The following are the algorithmS supported:- RandomForest-Classification: Random Forest is an ensemble learning method that creates multiple decision trees during training. It then combines the predictions from these individual trees to make the final classification. This approach reduces overfitting and improves model accuracy.
- AutoEncoder-Anomaly: AutoEncoders are neural networks designed to reconstruct their input data. An AutoEncoder-Anomaly model is trained to reconstruct standard data. When presented with anomalous data, the reconstruction error increases significantly. The system uses the difference in the reconstruction error to detect anomalies.
- LightGBM-Regression: Light Gradient Boosting Machine (LightGBM)-Regression is a robust, gradient-boosting framework known for its speed and efficiency. In the context of regression, LightGBM builds an ensemble of decision trees to predict a continuous target variable. The algorithm does this by sequentially adding trees. trees. Each new tree corrects the errors of the previous one
- Multivariate-Deep-TimeSeries: This algorithm constitutes Multivariate and Deep time series. The multivariate considers multiple input variables that change over time and deep employs a deep learning architecture, such as Recurrent Neural Networks (RNNs) or Long Short-Term Memory (LSTM) networks, which are well-suited for analyzing sequential data.
Click Create.
The system displays the newly created ML Model page with the Data configuration tab.
Configuring an ML model
After you create the model, you must configure the ML model by performing the following steps:
- Define the model data: You must define the ML model data first based on recommendations from domain experts or data scientists,
- Define the collection interval for the model and add filters.: You must set the collection interval and add filters to refine the data used for training. Based on recommendations from domain experts or data scientists.

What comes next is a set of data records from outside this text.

/-!
# Classical solutions with `L³` slices are mild solutions (Fabes–Jones–Rivière in `L³`)

Analysis/FluidPDE proofs file (theorems only) on the discharge path of
`Literature.Analysis.FluidPDE.chaeWolf2017_dss_typeI_decay` (Chae–Wolf 2017, Thm. 1.1, case
`p = 3`). It proves the `L³` twin of the tree's
`IsClassicalNSSolutionOn.isMildNSSolutionOn_holds` (`MildSolutionProofs.lean`; Fabes–Jones–Rivière,
Arch. Rational Mech. Anal. 45 (1972), Thm. 2.1 (i): classical solutions with **bounded** `u`, `p`
are mild solutions in duality form): a classical solution `(u, p)` of the unforced Navier–Stokes
system (`ν > 0`) on an open time interval `(t₁, t₂) ∋ 0` whose slices lie in `L³(ℝ³)` with
`sup_t ‖u(t)‖_{L³} < ∞` satisfies the duality identity from the datum `u 0`,
`∫⟪u t, φ⟫ = ∫⟪u 0, e^{νtΔ}φ⟫ + ∫₀ᵗ ∫⟪u, (u·∇)e^{ν(t-τ)Δ}φ⟫`, for `0 ≤ t < t₂` and every smooth
compactly supported divergence-free `φ` (`isMildNSSolutionFrom_of_memLp_three`), hence is a mild
solution on `[0, T)` for `T ≤ t₂` (`isMildNSSolutionOn_of_memLp_three`). No boundedness of `u`
or `p` is assumed: the pressure is first normalised — by
`PressureNormalisationL3.pressure_ae_eq_rieszPressure_add_const` (Tao 2011, Lemma 4.1 (i) in
`L³`), `p(τ) = Π[u(τ)] + C(τ)` a.e. with `Π[u(τ)] ∈ L^{3/2}` the Riesz pressure — and the
constant `C(τ)` drops out of the cut-off pressure term since `∫ Dχ_R(ψ) = ∫ div(χ_R ψ) = 0` for
the divergence-free caloric test field `ψ`.

## Proof

Steps 1–2 of `MildSolutionProofs` are reused verbatim (`cutoff_duality_ftc`: the fundamental
theorem of calculus for `g(τ) = ∫⟪u(τ), χ_R e^{ν(t-τ)Δ}φ⟫`; `integral_duality_slice_eq`: the slice
expansion with the pressure term `p Dχ_R·ψ` kept). Step 3 (the limit `R → ∞`) is redone with
integrable — instead of bounded — dominators: with `M = sup ‖u‖_{L³}`, `Cφ = sup|φ|`,
`C_D = sup‖Dφ‖` (which bound the caloric field `ψ(τ) = e^{ν(t-τ)Δ}φ` and its derivative), the
cut-off integrand with `p` replaced by `Π[u(τ)]` is dominated, uniformly in `R ≥ 1`, by
`A₁‖u‖³ + A₂‖ψ‖ + A₃‖Dψ‖ + A₄|Π|^{3/2}` via the elementary inequalities
`a²b ≤ (2a³ + b³)/3`, `ab ≤ a³/3 + (2/3)c b` (`b ≤ c²`), `b³ ≤ C²b` (`b ≤ C`) and Young's
inequality `|Π| b ≤ (2/3)|Π|^{3/2} + b³/3`; its integral is bounded uniformly in `τ` by
`A₁M³ + A₂‖φ‖₁ + A₃‖Dφ‖₁ + A₄(C_{3/2}M²)^{3/2}` (`L¹`-contraction of the heat flow); dominated
convergence in `x`, then in `τ`, and in the boundary term at `τ = 0` (dominator
`‖u 0‖³/3 + (2/3)√Cφ ‖e^{νtΔ}φ‖`).

## Mathlib / tree search

Tree: `IsClassicalNSSolutionOn.cutoff_duality_ftc`, `.integral_duality_slice_eq`,
`tendsto_integral_cutoff_mul`, `cutoff`, `exists_norm_fderiv_cutoff_le`,
`exists_abs_laplacian_cutoff_le`, `fderiv_cutoff_eq_zero`, `laplacian_cutoff_eq_zero`,
`tsupport_cutoff_subset`, `heatTest`, `heatFlow`, `norm_heatFlow_le`, `integral_norm_heatFlow_le`,
`integrable_heatFlow`, `fderiv_heatFlow`, `contDiff_heatFlow`, `isDivFree_heatFlow`,
`continuous_uncurry_heatTest_sub` (`MildSolutionProofs`, `WholeSpaceIBP`);
`PressureNormalisationL3.pressure_ae_eq_rieszPressure_add_const`, `memLp_rieszPressure`,
`PressureNormalisationL3.toReal_eLpNorm_rieszPressure_le`,
`integral_fderiv_apply_eq_zero_of_isDivFree` (`TaoEnergyLocalisationProofs`: `∫ Dχ(ψ) = 0` for a
`C¹_c` cutoff `χ` and a `C¹` divergence-free `ψ`). Mathlib: `Real.young_inequality`,
`MemLp.eLpNorm_eq_integral_rpow_norm`, `MemLp.integrable_norm_rpow`,
`tendsto_integral_filter_of_dominated_convergence`,
`intervalIntegral.tendsto_integral_filter_of_dominated_convergence`.

## References

* E. B. Fabes, B. F. Jones, N. M. Rivière, *The initial value problem for the Navier–Stokes
  equations with data in `L^p`*, Arch. Rational Mech. Anal. 45 (1972) 222–240, Thm. 2.1.
  [FabesJonesRiviere1972]
* T. Tao, Anal. PDE 6 (2013) = arXiv:1108.1165, Lemma 4.1 (i). [Tao2011]
* D. Chae, J. Wolf, Comm. PDE 42 (2017) = arXiv:1610.09464, Thm. 1.1. [ChaeWolf2017RemovingDSS]
-/

noncomputable section

open MeasureTheory TopologicalSpace Set Function Filter Metric
open _root_.Topology _root_.InnerProductSpace
open scoped RealInnerProductSpace ENNReal NNReal Laplacian ContDiff

namespace Literature.Analysis.FluidPDE

namespace ClassicalL3Mild

/-! ### Elementary inequalities -/

/-- `a²b ≤ (2a³ + b³)/3` for `a, b ≥ 0` (AM–GM: `(a − b)²(2a + b) ≥ 0`). [folklore] -/
private theorem sq_mul_le {a b : ℝ} (ha : 0 ≤ a) (hb : 0 ≤ b) :
    a ^ 2 * b ≤ 2 / 3 * a ^ 3 + 1 / 3 * b ^ 3 := by
  nlinarith [mul_nonneg (sq_nonneg (a - b)) (by positivity : (0 : ℝ) ≤ 2 * a + b)]

/-- `ab ≤ a³/3 + (2/3) c b` for `a, b ≥ 0` and `b ≤ c²`, `c ≥ 0` (from `(a − c)²(a + 2c) ≥ 0`
and `b ≤ c²`). [folklore] -/
private theorem mul_le_of_le_sq {a b c : ℝ} (ha : 0 ≤ a) (hb : 0 ≤ b) (hc : 0 ≤ c) (hbc : b ≤ c ^ 2) :
    a * b ≤ a ^ 3 / 3 + 2 / 3 * c * b := by
  -- `3 a c² ≤ a³ + 2c³`, multiplied by `b / (3c²)` (or `c = 0`)
  have key : 0 ≤ (a - c) ^ 2 * (a + 2 * c) := mul_nonneg (sq_nonneg _) (by positivity)
  rcases hc.eq_or_lt with h0 | hc0
  · subst h0
    have hb0 : b = 0 := le_antisymm (by simpa using hbc) hb
    subst hb0
    simp only [mul_zero, add_zero]
    positivity
  · have h1 : 3 * a * c ^ 2 * b ≤ (a ^ 3 + 2 * c ^ 3) * b := by nlinarith
    have h2 : a ^ 3 * b ≤ a ^ 3 * c ^ 2 := mul_le_mul_of_nonneg_left hbc (by positivity)
    have hc2 : 0 < c ^ 2 := by positivity
    -- divide by `3 c²`
    have h3 : a * b = (3 * a * c ^ 2 * b) / (3 * c ^ 2) := by field_simp
    rw [h3, div_le_iff₀ (by positivity)]
    nlinarith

To define the ML model data
In the Data configuration tab, go to the Input Data section and click Select.
The system displays the Primary Profile panel.

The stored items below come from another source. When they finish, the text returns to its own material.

import Mathlib
import Literature.Analysis.ODE.RecursiveSeries
import Literature.NumberTheory.LFunctions.RieszMeanInvDedekindZeta
import Literature.NumberTheory.LFunctions.DegreeOnePrimes
import Literature.NumberTheory.LFunctions.DegreeOnePrimesPNT
import Literature.NumberTheory.LFunctions.HallTenenbaumTheorem01
import Literature.NumberTheory.LFunctions.DedekindZetaVonMangoldt
import Literature.NumberTheory.LFunctions.SiegelWalfiszMoebius
import Literature.NumberTheory.LFunctions.MoebiusLogHarmonicSum
import Literature.NumberTheory.LFunctions.RudnickSarnakNExchange
import Literature.NumberTheory.Sieve.BatemanHornProofs
import Literature.NumberTheory.Sieve.BatemanHornLocalCounts
import Literature.NumberTheory.Sieve.PolynomialCongruencesLemmas
import Literature.NumberTheory.Sieve.PolynomialCongruencesProofs
import Literature.NumberTheory.Sieve.PolynomialCongruencesMeanValues
import Literature.NumberTheory.Sieve.PolynomialValuesSieveSequence
import Literature.NumberTheory.Sieve.SieveFrameworkProofs
import Literature.NumberTheory.Sieve.ShiuTheoremProofs
import Literature.NumberTheory.Sieve.AsymptoticSieveForPrimesHolds
import Literature.NumberTheory.Sieve.FriedlanderIwaniecPrimesSquarefreeProofs
import Literature.NumberTheory.Sieve.DivisorPowerSums
import Summits.Parity.BatemanHorn.Theorems.IsogenyRedeiDefs
import HarnessLib

/-!
# Type-I main term for Bateman–Horn (stmt-Parity-0873), input A1 (part 1):
# the Dirichlet series `∑ μ(n)ρ_f(n) n^{-s} = H(s)/ζ_K(s)`

Helper file for `Summits/Parity/BatemanHorn/Theorems/IsogenyRedeiTypeIMainTerm*.lean`
(item stmt-Parity-0873, `TypeIMainTerm` of route IsogenyRedei). For `f ∈ ℤ[X]` with root counts
`ρ_f(n) = #{ν mod n : f(ν) ≡ 0}` (`polyRootCountMod ![f] n`) and a number field `K` we set up

* `moebRho f` — the multiplicative arithmetic function `a_f(n) = μ(n) ρ_f(n)`;
* `normCount K` — `c_K(n) = #{I ⊆ 𝓞_K : N(I) = n}` as an arithmetic function, whose `L`-series is
  the Dedekind zeta function (`LSeries_normCount`);
* `numer K f = a_f ⋆ c_K` — the numerator `H`, multiplicative, with
  `H(p^e) = c_K(p^e) − ρ_f(p) c_K(p^{e−1})` (`numer_prime_pow`);
* `LSeriesSummable_and_tsum_norm_le_of_isMultiplicative` — the Euler-product majorant
  `∑ ‖g(n)‖ n^{-σ} ≤ exp(∑_p u_p)` for a multiplicative `g` whose local series are `≤ 1 + u_p`
  (Hall–Tenenbaum (0.4), the tree's `HallTenenbaum.sum_div_le_prod_tsum`);
* `LSeriesSummable_moebRho` — `∑ μ(n)ρ_f(n) n^{-σ}` converges absolutely for `σ > 1` once
  `ρ_f(p) ≤ B` at all primes.

Part 2 (`…RieszBound.lean`) bounds `H` on `Re s = 3/4` via Dedekind–Kummer and applies the tree's
`NumberField.logRieszMean_LSeries_div_dedekindZeta_bound`. Everything here is proved.
-/

noncomputable section

open Filter Finset Polynomial ArithmeticFunction Complex
open scoped ArithmeticFunction.Moebius ArithmeticFunction.omega Topology

namespace Summit.Parity.BatemanHorn.Theorems.TypeIMainTerm

open Literature.NumberTheory.Sieve Literature.NumberTheory.LFunctions

/-! ### The arithmetic functions `a_f = μ ρ_f` and `c_K` -/

/-- `a_f` is multiplicative (`μ` and `ρ_f` are). -/
theorem isMultiplicative_moebRho (f : ℤ[X]) : (moebRho f).IsMultiplicative := by
  refine ⟨by simp [moebRho_apply, polyRootCountMod_one], fun {m n} hmn => ?_⟩
  simp only [moebRho_apply]
  rw [ArithmeticFunction.isMultiplicative_moebius.map_mul_of_coprime hmn,
    polyRootCountMod_mul_of_coprime f hmn]
  push_cast
  ring

/-- `a_f(p^j) = 0` for `j ≥ 2`. -/
theorem moebRho_prime_pow_eq_zero (f : ℤ[X]) {p : ℕ} (hp : p.Prime) {j : ℕ} (hj : 2 ≤ j) :
    moebRho f (p ^ j) = 0 := by
  rw [moebRho_apply, ArithmeticFunction.moebius_apply_prime_pow hp (by omega)]
  simp [show j ≠ 1 by omega]

/-- `a_f(p) = -ρ_f(p)`. -/
theorem moebRho_prime (f : ℤ[X]) {p : ℕ} (hp : p.Prime) :
    moebRho f p = -(polyRootCountMod ![f] p : ℂ) := by
  rw [moebRho_apply, ArithmeticFunction.moebius_apply_prime hp]
  simp

/-- `‖a_f(n)‖ ≤ ρ_f(n)`. -/
theorem norm_moebRho_le (f : ℤ[X]) (n : ℕ) : ‖moebRho f n‖ ≤ polyRootCountMod ![f] n := by
  rw [moebRho_apply, norm_mul, Complex.norm_intCast, Complex.norm_natCast]
  have h1 : |(μ n : ℝ)| ≤ 1 := by exact_mod_cast ArithmeticFunction.abs_moebius_le_one
  calc |(μ n : ℝ)| * (polyRootCountMod ![f] n : ℝ) ≤ 1 * polyRootCountMod ![f] n :=
        mul_le_mul_of_nonneg_right h1 (Nat.cast_nonneg _)
    _ = _ := one_mul _

variable (K : Type*) [Field K] [NumberField K]

/-- `c_K` is multiplicative. -/
theorem isMultiplicative_normCount : (normCount K).IsMultiplicative := by
  refine ⟨by rw [normCount_apply K one_ne_zero, idealNormCount_one]; simp, fun {m n} hmn => ?_⟩
  rcases Nat.eq_zero_or_pos m with rfl | hm
  · simp
  rcases Nat.eq_zero_or_pos n with rfl | hn
  · simp
  rw [normCount_apply K (Nat.mul_ne_zero hm.ne' hn.ne'), normCount_apply K hm.ne',
    normCount_apply K hn.ne', idealNormCount_mul_of_coprime K hmn]
  push_cast
  ring

/-- The `L`-series of `c_K` is the Dedekind zeta function. -/
theorem LSeries_normCount (s : ℂ) :
    LSeries (fun n => normCount K n) s = NumberField.dedekindZeta K s := by
  rw [dedekindZeta_eq_LSeries]
  exact LSeries_congr (fun {n} hn => by rw [normCount_apply K hn]) s

/-- `L(c_K, s)` converges absolutely for `Re s > 1`. -/
theorem LSeriesSummable_normCount {s : ℂ} (hs : 1 < s.re) :
    LSeriesSummable (fun n => normCount K n) s :=
  (LSeriesSummable_congr s (fun {n} hn => by rw [normCount_apply K hn])).mpr
    (NumberField.LSeriesSummable_idealNormCount K hs)

/-! ### The numerator `H = a_f ⋆ c_K` -/

/-- `H` is multiplicative. -/
theorem isMultiplicative_numer (f : ℤ[X]) : (numer K f).IsMultiplicative :=
  (isMultiplicative_moebRho f).mul (isMultiplicative_normCount K)

/-- Local values: `H(p^e) = c_K(p^e) − ρ_f(p) c_K(p^{e-1})` for `e ≥ 1`. -/
theorem numer_prime_pow (f : ℤ[X]) {p : ℕ} (hp : p.Prime) {e : ℕ} (he : 1 ≤ e) :
    numer K f (p ^ e) =
      (idealNormCount K (p ^ e) : ℂ) - (polyRootCountMod ![f] p : ℂ) * idealNormCount K (p ^ (e - 1)) := by
  rw [numer, mul_apply, ← Nat.map_div_right_divisors, Finset.sum_map, Nat.divisors_prime_pow hp,
    Finset.sum_map]
  simp only [Function.Embedding.coeFn_mk]
  -- only `i = 0, 1` survive
  have hsplit : ∑ i ∈ Finset.range (e + 1), moebRho f (p ^ i) * normCount K (p ^ e / p ^ i) =
      ∑ i ∈ Finset.range 2, moebRho f (p ^ i) * normCount K (p ^ e / p ^ i) := by
    symm
    refine Finset.sum_subset (Finset.range_subset_range.mpr (by omega)) fun i hi hi2 => ?_
    rw [Finset.mem_range, not_lt] at hi2
    rw [moebRho_prime_pow_eq_zero f hp hi2, zero_mul]
  rw [hsplit, Finset.sum_range_succ, Finset.sum_range_one, pow_zero, Nat.div_one,
    Nat.pow_div he hp.pos, pow_one,
    (isMultiplicative_moebRho f).map_one, one_mul, moebRho_prime f hp,
    normCount_apply K (pow_ne_zero _ hp.ne_zero),
    normCount_apply K (pow_ne_zero _ hp.ne_zero)]
  ring


/-! ### Euler-product majorant for the absolute `L`-series of a multiplicative function -/

omit [NumberField K] in
variable {K} in
/-- For a multiplicative `g : ArithmeticFunction ℂ` and real `σ`: if every local series
`∑_ν ‖g(p^ν)‖ p^{-νσ}` converges with sum `≤ 1 + u_p`, `u_p ≥ 0`, and `∑_{p ≤ X} u_p ≤ L` for all
`X`, then `L(g, σ)` converges absolutely and `∑_n ‖g(n)‖ n^{-σ} ≤ exp L`
(Hall–Tenenbaum (0.4), `∑_{n ≤ X} F(n)/n ≤ ∏_{p ≤ X} ∑_ν F(p^ν)/p^ν` with `F(n) = ‖g(n)‖ n^{1-σ}`). -/
theorem LSeriesSummable_and_tsum_norm_le_of_isMultiplicative {g : ArithmeticFunction ℂ}
    (hg : g.IsMultiplicative) (σ : ℝ) (u : ℕ → ℝ) (L : ℝ)
    (hloc : ∀ p : ℕ, p.Prime →
      Summable (fun ν : ℕ => ‖g (p ^ ν)‖ * ((p : ℝ) ^ (-σ)) ^ ν) ∧
        ∑' ν : ℕ, ‖g (p ^ ν)‖ * ((p : ℝ) ^ (-σ)) ^ ν ≤ 1 + u p)
    (hL : ∀ X : ℕ, ∑ p ∈ Nat.primesLE X, u p ≤ L) :
    LSeriesSummable (fun n => g n) σ ∧
      ∑' n : ℕ, ‖LSeries.term (fun n => g n) σ n‖ ≤ Real.exp L := by
  set F : ℕ → ℝ := fun n => ‖g n‖ * (n : ℝ) ^ (1 - σ) with hF
  have hF1 : F 1 = 1 := by simp [hF, hg.map_one]
  have hFmul : ∀ m n : ℕ, m.Coprime n → F (m * n) = F m * F n := by
    intro m n hmn
    simp only [hF]
    rw [hg.map_mul_of_coprime hmn, norm_mul, Nat.cast_mul,
      Real.mul_rpow (Nat.cast_nonneg m) (Nat.cast_nonneg n)]
    ring
  have hF0 : ∀ n, 0 ≤ F n := fun n => by positivity
  -- local factors in the form `F(p^ν)/p^ν`
  have hFloc : ∀ p : ℕ, p.Prime → ∀ ν : ℕ,
      F (p ^ ν) / (p : ℝ) ^ ν = ‖g (p ^ ν)‖ * ((p : ℝ) ^ (-σ)) ^ ν := by
    intro p hp ν
    have hp0 : (0 : ℝ) < p := by exact_mod_cast hp.pos
    simp only [hF]
    rw [Nat.cast_pow, ← Real.rpow_natCast_mul hp0.le, mul_comm (ν : ℝ) (1 - σ),
      Real.rpow_mul_natCast hp0.le, mul_div_assoc, ← div_pow,
      ← Real.rpow_sub_one hp0.ne', sub_sub_cancel_left, Real.rpow_neg hp0.le]
  have hsumloc : ∀ p : ℕ, p.Prime → Summable (fun ν : ℕ => F (p ^ ν) / (p : ℝ) ^ ν) := by
    intro p hp
    simp_rw [hFloc p hp]
    exact (hloc p hp).1
  have hpartial : ∀ X : ℕ, ∑ n ∈ Icc 1 X, F n / n ≤ Real.exp L := by
    intro X
    refine (HallTenenbaum.sum_div_le_prod_tsum hF1 hFmul hF0 hsumloc X).trans ?_
    calc ∏ p ∈ Nat.primesLE X, ∑' ν : ℕ, F (p ^ ν) / (p : ℝ) ^ ν
        ≤ ∏ p ∈ Nat.primesLE X, Real.exp (u p) := by
          refine Finset.prod_le_prod (fun p _ => tsum_nonneg fun ν => by positivity) fun p hp => ?_
          have hp' := Nat.prime_of_mem_primesLE hp
          simp_rw [hFloc p hp']
          exact (hloc p hp').2.trans (by linarith [Real.add_one_le_exp (u p)])
      _ = Real.exp (∑ p ∈ Nat.primesLE X, u p) := by rw [Real.exp_sum]
      _ ≤ Real.exp L := Real.exp_le_exp.mpr (hL X)
  -- `F n / n = ‖term g σ n‖`
  have hterm : ∀ n : ℕ, ‖LSeries.term (fun n => g n) σ n‖ = F n / n := by
    intro n
    rcases Nat.eq_zero_or_pos n with rfl | hn
    · simp [hF]
    have hn0 : (0 : ℝ) < n := by exact_mod_cast hn
    rw [LSeries.norm_term_eq, if_neg hn.ne', Complex.ofReal_re]
    simp only [hF]
    rw [Real.rpow_sub hn0, Real.rpow_one]
    have hnσ : (0 : ℝ) < (n : ℝ) ^ σ := Real.rpow_pos_of_pos hn0 σ
    field_simp
  have hnn : ∀ n : ℕ, 0 ≤ ‖LSeries.term (fun n => g n) σ n‖ := fun n => norm_nonneg _
  have hrange : ∀ N : ℕ, ∑ n ∈ Finset.range N, ‖LSeries.term (fun n => g n) σ n‖ ≤ Real.exp L := by
    intro N
    have hsub : Finset.range N ⊆ insert 0 (Icc 1 N) := by
      intro n hn
      rw [Finset.mem_insert, Finset.mem_Icc]
      rw [Finset.mem_range] at hn
      omega
    calc ∑ n ∈ Finset.range N, ‖LSeries.term (fun n => g n) σ n‖
        ≤ ∑ n ∈ insert 0 (Icc 1 N), ‖LSeries.term (fun n => g n) σ n‖ :=
          Finset.sum_le_sum_of_subset_of_nonneg hsub fun n _ _ => hnn n
      _ = ∑ n ∈ Icc 1 N, F n / n := by
          rw [Finset.sum_insert (by simp), LSeries.term_zero, norm_zero, zero_add]
          exact Finset.sum_congr rfl fun n _ => hterm n
      _ ≤ Real.exp L := hpartial N
  have hs : Summable fun n : ℕ => ‖LSeries.term (fun n => g n) σ n‖ :=
    summable_of_sum_range_le hnn hrange
  exact ⟨hs.of_norm, Real.tsum_le_of_sum_range_le hnn hrange⟩

/-! ### Absolute convergence of `A(s) = ∑ μ(n)ρ_f(n) n^{-s}` for `Re s > 1` -/

omit [NumberField K] in
variable {K} in
/-- A finite sum of a nonnegative summable function over the primes `≤ X` is at most its sum over
all primes. -/
theorem sum_primesLE_le_tsum_primes {g : ℕ → ℝ} (hg : ∀ p : ℕ, 0 ≤ g p)
    (hs : Summable (fun p : Nat.Primes => g p)) (X : ℕ) :
    ∑ p ∈ Nat.primesLE X, g p ≤ ∑' p : Nat.Primes, g p := by
  let emb : {p // p ∈ Nat.primesLE X} ↪ Nat.Primes :=
    ⟨fun q => ⟨q.1, (Nat.mem_primesLE.mp q.2).2⟩, fun a b hab => by
      apply Subtype.ext
      have := congrArg Subtype.val hab
      exact this⟩
  have h1 : ∑ p ∈ Nat.primesLE X, g p = ∑ q ∈ (Nat.primesLE X).attach.map emb, g (q : ℕ) := by
    rw [Finset.sum_map, ← Finset.sum_attach]
    rfl
  rw [h1]
  exact hs.sum_le_tsum _ fun q _ => hg q

/-- If `ρ_f(p) ≤ B` for all primes `p` then `L(a_f, σ)` converges absolutely for every `σ > 1`
(local factors `1 + ρ_f(p) p^{-σ} ≤ 1 + B p^{-σ}`). -/
theorem LSeriesSummable_moebRho (f : ℤ[X]) {B : ℝ} (hB0 : 0 ≤ B)
    (hB : ∀ p : ℕ, p.Prime → (polyRootCountMod ![f] p : ℝ) ≤ B) {σ : ℝ} (hσ : 1 < σ) :
    LSeriesSummable (fun n => moebRho f n) σ := by
  have hprimes : Summable (fun p : Nat.Primes => ((p : ℕ) : ℝ) ^ (-σ)) :=
    Nat.Primes.summable_rpow.mpr (by linarith)
  set S : ℝ := ∑' p : Nat.Primes, ((p : ℕ) : ℝ) ^ (-σ) with hS
  refine (LSeriesSummable_and_tsum_norm_le_of_isMultiplicative (isMultiplicative_moebRho f) σ
    (fun p => B * (p : ℝ) ^ (-σ)) (B * S) (fun p hp => ?_) (fun X => ?_)).1
  · -- the local series is supported on `ν ∈ {0, 1}`
    have hp0 : (0 : ℝ) < p := by exact_mod_cast hp.pos
    have hzero : ∀ ν : ℕ, ν ∉ Finset.range 2 →
        ‖moebRho f (p ^ ν)‖ * ((p : ℝ) ^ (-σ)) ^ ν = 0 := by
      intro ν hν
      rw [Finset.mem_range, not_lt] at hν
      rw [moebRho_prime_pow_eq_zero f hp hν, norm_zero, zero_mul]
    refine ⟨summable_of_ne_finset_zero hzero, ?_⟩
    rw [tsum_eq_sum hzero, Finset.sum_range_succ, Finset.sum_range_one, pow_zero, pow_zero,
      pow_one, pow_one, (isMultiplicative_moebRho f).map_one, norm_one, one_mul, moebRho_prime f hp,
      norm_neg, Complex.norm_natCast]
    have : (0 : ℝ) ≤ (p : ℝ) ^ (-σ) := Real.rpow_nonneg hp0.le _
    nlinarith [hB p hp]
  · rw [← Finset.mul_sum]
    exact mul_le_mul_of_nonneg_left
      (sum_primesLE_le_tsum_primes (fun p => Real.rpow_nonneg (Nat.cast_nonneg p) _) hprimes X) hB0


end Summit.Parity.BatemanHorn.Theorems.TypeIMainTerm

end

- From the Primary Profile list, click Select and select the profile that contains the data you want to use for your model.
If the profile is not listed, create a new one. - In the Select model fields dialog box, perform the following steps to select the device attributes and metrics.
- Click > next to Device Attributes to expand the list, see the specific fields, and select device attributes.
- Expand the Metrics list and select metrics.
(Optional) Use the Add selections from other device profiles pane to combine the data from other profiles with this data.
The system displays profiles only if matching profiles are available.- Click OK.
You can see the configuration added on the Data Configurations tab.
Perform one of the following steps:
To define the collection interval and add filters
- In the Data collection interval pane, do the following:
- In the Time period field, specify the duration for training data.
The default value is 0.25 seconds every day. - In the Sample every field, define how frequently you want to sample the data points within the specified time.
The appropriate sampling rate depends on the frequency of changes in your data. The default value is 10 seconds. - Make sure that the Use same interval for prediction option is selected to make predictions after the system trains the model using the same time and sample rate.
- In the Time period field, specify the duration for training data.
- In the Data filter pane, perform the following steps based on specific criteria:
- From the Attribute list, select the attribute to filter.
- From the Operator list, select the comparison operator such as Equals, Contains, or Excludes.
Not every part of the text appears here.